Uno studio di Boston Consulting Group sul valore dei media, pubblicato lo scorso febbraio, indica come sia proprio sulla stampa quotidiana e periodica «il surplus maggiore di valore percepito tra online e tradizionale cartaceo». Questo avviene anche grazie al fatto di poter leggere online «testate che sono di difficile o nulla disponibilità», ciò che per esempio potrebbe consentire alle edicole di integrare la loro offerta o di annullare la difficile gestione attuale che di fatto complica la diffusione di giornali e riviste straniere» (un vero e proprio beneficio nella stagione turistica).

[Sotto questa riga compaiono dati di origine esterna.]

import Literature.NumberTheory.LFunctions.WeilTwoPrimeDeflM72YBase
import Literature.NumberTheory.LFunctions.WeilTwoPrimeDeflM72YDataPO23
import Literature.NumberTheory.LFunctions.WeilBlockRowsPZ
import Literature.NumberTheory.LFunctions.WeilBlockRowsFast
import Literature.NumberTheory.LFunctions.WeilTwoPrimeOddMarginHDataDn12
import HarnessLib

/-!
# Deflated two-prime certificate M72Y: dominance of rows 66–67 of `R = S''_odd(κ') − UᵀU` (factored data)

`WeilCert.checkDomRowPZ` with the materialized augmented block, the factored inverse `weilCert23HDn/weilCert23HLs` and the Bessel block, by `decide +kernel` row by row. Pure proof file.
-/

noncomputable section

namespace Literature.NumberTheory.LFunctions

set_option maxHeartbeats 0 in
/-- Kernel check of the dominance of row 66 of `R` (odd block, certificate M72Y). [folklore] -/
theorem checkDomRowF1_66_weilCertDeflM72Y :
    weilCertDeflM72YBase.checkDomRowF weilCertDeflM72YPmO weilCert23HDn weilCert23HLs weilCertDeflM72YHpO weilCertDeflM72YKappa' 1 66 = true := by
  decide +kernel

/-- Kernel check of the dominance of row 66 of `R` (certificate M72Y, factored data), from the fast row. [folklore] -/
theorem checkDomRowPZ1_66_weilCertDeflM72Y :
    weilCertDeflM72YBase.checkDomRowPZ weilCertDeflM72YPmO weilCert23HDn weilCert23HLs weilCertDeflM72YHpO weilCertDeflM72YKappa' 1 66 = true :=
  WeilCert.checkDomRowPZ_of_F (by decide) checkDomRowF1_66_weilCertDeflM72Y

set_option maxHeartbeats 0 in
/-- Kernel check of the dominance of row 67 of `R` (odd block, certificate M72Y). [folklore] -/
theorem checkDomRowF1_67_weilCertDeflM72Y :
    weilCertDeflM72YBase.checkDomRowF weilCertDeflM72YPmO weilCert23HDn weilCert23HLs weilCertDeflM72YHpO weilCertDeflM72YKappa' 1 67 = true := by
  decide +kernel

/-- Kernel check of the dominance of row 67 of `R` (certificate M72Y, factored data), from the fast row. [folklore] -/
theorem checkDomRowPZ1_67_weilCertDeflM72Y :
    weilCertDeflM72YBase.checkDomRowPZ weilCertDeflM72YPmO weilCert23HDn weilCert23HLs weilCertDeflM72YHpO weilCertDeflM72YKappa' 1 67 = true :=
  WeilCert.checkDomRowPZ_of_F (by decide) checkDomRowF1_67_weilCertDeflM72Y


end Literature.NumberTheory.LFunctions
/-- **Gram–Schmidt commutes with the complex structure on the doubled family**: with
`f = (g₀, J g₀, g₁, J g₁, …)`,
`f*_{2i+1} = J f*_{2i}` and `f*_{2i} = gᵢ - ∑_{i'<i} (P_{f*_{2i'}} + P_{J f*_{2i'}}) gᵢ`
— the realification of complex Gram–Schmidt (`J` = multiplication by `i`; the two real
projections onto `w` and `J w` add up to the complex projection onto `w`). Strong induction on `i`.
[folklore] -/
theorem gramSchmidt_dbl (hJ : IsComplexStructure J) (g : Fin n → V) :
    ∀ i : Fin n,
      gramSchmidt ℝ (dbl J g) (oddIdx i) = J (gramSchmidt ℝ (dbl J g) (evenIdx i)) ∧
      gramSchmidt ℝ (dbl J g) (evenIdx i) = g i - ∑ i' ∈ Iio i,
        (proj (gramSchmidt ℝ (dbl J g) (evenIdx i')) (g i) +
          proj (J (gramSchmidt ℝ (dbl J g) (evenIdx i'))) (g i)) := by
  set f := dbl J g with hf
  intro i
  induction i using WellFoundedLT.induction with
  | ind i ih =>
    -- the even vector
    have hE : gramSchmidt ℝ f (evenIdx i) = g i - ∑ i' ∈ Iio i,
        (proj (gramSchmidt ℝ f (evenIdx i')) (g i) + proj (J (gramSchmidt ℝ f (evenIdx i'))) (g i)) := by
      rw [gramSchmidt_eq_sub_sum, hf, dbl_evenIdx, ← hf, sum_Iio_evenIdx]
      congr 1
      refine Finset.sum_congr rfl fun i' hi' => ?_
      rw [(ih i' (mem_Iio.1 hi')).1]
    refine ⟨?_, hE⟩
    -- the odd vector
    rw [gramSchmidt_eq_sub_sum, hf, dbl_oddIdx, ← hf, Iio_oddIdx, Finset.sum_insert (by simp),
      sum_Iio_evenIdx]
    -- the paired projections commute with `J`
    have hpair : ∑ i' ∈ Iio i, (proj (gramSchmidt ℝ f (evenIdx i')) (J (g i)) +
        proj (gramSchmidt ℝ f (oddIdx i')) (J (g i))) =
        J (∑ i' ∈ Iio i, (proj (gramSchmidt ℝ f (evenIdx i')) (g i) +
          proj (J (gramSchmidt ℝ f (evenIdx i'))) (g i))) := by
      rw [map_sum]
      refine Finset.sum_congr rfl fun i' hi' => ?_
      rw [(ih i' (mem_Iio.1 hi')).1]
      exact hJ.proj_pair_comm _ _
    rw [hpair]
    -- the projection of `J gᵢ` onto `f*_{2i}` vanishes
    have hperp : ⟪gramSchmidt ℝ f (evenIdx i), J (g i)⟫ = 0 := by
      have hg : g i = gramSchmidt ℝ f (evenIdx i) + ∑ i' ∈ Iio i,
          (proj (gramSchmidt ℝ f (evenIdx i')) (g i) + proj (J (gramSchmidt ℝ f (evenIdx i'))) (g i)) := by
        rw [hE]; abel
      rw [hg, map_add, inner_add_right, real_inner_comm, hJ.skew, zero_add, map_sum, inner_sum]
      refine Finset.sum_eq_zero fun i' hi' => ?_
      have hne : evenIdx i ≠ evenIdx i' := by
        intro h; have := congrArg Fin.val h; simp [evenIdx] at this
        exact (mem_Iio.1 hi').ne' (Fin.ext this)
      have hne' : evenIdx i ≠ oddIdx i' := by
        intro h; have := congrArg Fin.val h; simp [evenIdx, oddIdx] at this; omega
      refine inner_map_proj_pair_eq_zero hJ (gramSchmidt_orthogonal ℝ f hne) ?_ (g i)
      rw [← (ih i' (mem_Iio.1 hi')).1]
      exact gramSchmidt_orthogonal ℝ f hne'
    rw [proj, hperp, zero_div, zero_smul, zero_add, hE, map_sub]

/-- The odd Gram–Schmidt vectors: `f*_{2i+1} = J f*_{2i}`. [folklore] -/
theorem gramSchmidt_dbl_oddIdx (hJ : IsComplexStructure J) (g : Fin n → V) (i : Fin n) :
    gramSchmidt ℝ (dbl J g) (oddIdx i) = J (gramSchmidt ℝ (dbl J g) (evenIdx i)) :=
  (gramSchmidt_dbl hJ g i).1

/-- The even Gram–Schmidt vectors: `f*_{2i} = gᵢ - ∑_{i'<i} (P_{f*_{2i'}} + P_{J f*_{2i'}}) gᵢ`.
[folklore] -/
theorem gramSchmidt_dbl_evenIdx (hJ : IsComplexStructure J) (g : Fin n → V) (i : Fin n) :
    gramSchmidt ℝ (dbl J g) (evenIdx i) = g i - ∑ i' ∈ Iio i,
      (proj (gramSchmidt ℝ (dbl J g) (evenIdx i')) (g i) +
        proj (J (gramSchmidt ℝ (dbl J g) (evenIdx i'))) (g i)) :=
  (gramSchmidt_dbl hJ g i).2

/-- The norms pair up: `‖f*_{2i+1}‖ = ‖f*_{2i}‖`. [folklore] -/
theorem norm_gramSchmidt_dbl_oddIdx (hJ : IsComplexStructure J) (g : Fin n → V) (i : Fin n) :
    ‖gramSchmidt ℝ (dbl J g) (oddIdx i)‖ = ‖gramSchmidt ℝ (dbl J g) (evenIdx i)‖ := by
  rw [gramSchmidt_dbl_oddIdx hJ, hJ.norm_map]

end Skew

/-! ### The realification of `ℂᵐ` -/

section Realify

variable {m n : ℕ}

/-- The realification `ℂᵐ → ℝ^{m+m}`: real parts in the first `m` coordinates, imaginary parts in
the last `m` (through `finSumFinEquiv`). [folklore] -/
noncomputable def realify (v : EuclideanSpace ℂ (Fin m)) : EuclideanSpace ℝ (Fin (m + m)) :=
  WithLp.toLp 2 fun t => Sum.elim (fun r => (v r).re) (fun r => (v r).im) (finSumFinEquiv.symm t)

/-- Multiplication by `i` on the realification: `(re, im) ↦ (-im, re)`, as a function. [folklore] -/
noncomputable def mulIFun (x : EuclideanSpace ℝ (Fin (m + m))) : EuclideanSpace ℝ (Fin (m + m)) :=
  WithLp.toLp 2 fun t => Sum.elim (fun r => -x (finSumFinEquiv (Sum.inr r)))
    (fun r => x (finSumFinEquiv (Sum.inl r))) (finSumFinEquiv.symm t)

/-- Coordinates of `realify`: real parts. [folklore] -/
theorem realify_inl (v : EuclideanSpace ℂ (Fin m)) (r : Fin m) :
    realify v (finSumFinEquiv (Sum.inl r)) = (v r).re := by
  show Sum.elim (fun r => (v r).re) (fun r => (v r).im) (finSumFinEquiv.symm (finSumFinEquiv (Sum.inl r))) = _
  rw [Equiv.symm_apply_apply]; rfl

/-- Coordinates of `realify`: imaginary parts. [folklore] -/
theorem realify_inr (v : EuclideanSpace ℂ (Fin m)) (r : Fin m) :
    realify v (finSumFinEquiv (Sum.inr r)) = (v r).im := by
  show Sum.elim (fun r => (v r).re) (fun r => (v r).im) (finSumFinEquiv.symm (finSumFinEquiv (Sum.inr r))) = _
  rw [Equiv.symm_apply_apply]; rfl

/-- Coordinates of `mulIFun`. [folklore] -/
theorem mulIFun_inl (x : EuclideanSpace ℝ (Fin (m + m))) (r : Fin m) :
    mulIFun x (finSumFinEquiv (Sum.inl r)) = -x (finSumFinEquiv (Sum.inr r)) := by
  show Sum.elim (fun r => -x (finSumFinEquiv (Sum.inr r))) (fun r => x (finSumFinEquiv (Sum.inl r)))
    (finSumFinEquiv.symm (finSumFinEquiv (Sum.inl r))) = _
  rw [Equiv.symm_apply_apply]; rfl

Del resto, sottolinea in un’intervista contenuta nel libro il sottosegretario alla presidenza del Consiglio con delega all’Editoria, Paolo Peluffo, l’attuale crisi «non è il frutto della tanto conclamata rivoluzione digitale ma della staticità dell’offerta e del sistema nel suo complesso, che allo scossone dato da crisi economica e dall’avanzare dei media digitali ha mostrato con chiarezza la propria inadeguatezza». Anche come modalità di mettersi in linea con la nuova fase di cambiamento. Un sistema, in poche parole, rigido. Come sempre l’alternativa è secca: rinnovarsi e adeguarsi ai cambiamenti il prima possibile oppure scomparire. Ma è anche vero che più spesso sono proprio gli editori i primi “conservatori”, che guardano al cambiamento o alla possibilità di innovare solo se l’innovazione porta a risparmiare. In particolare sul costo del lavoro.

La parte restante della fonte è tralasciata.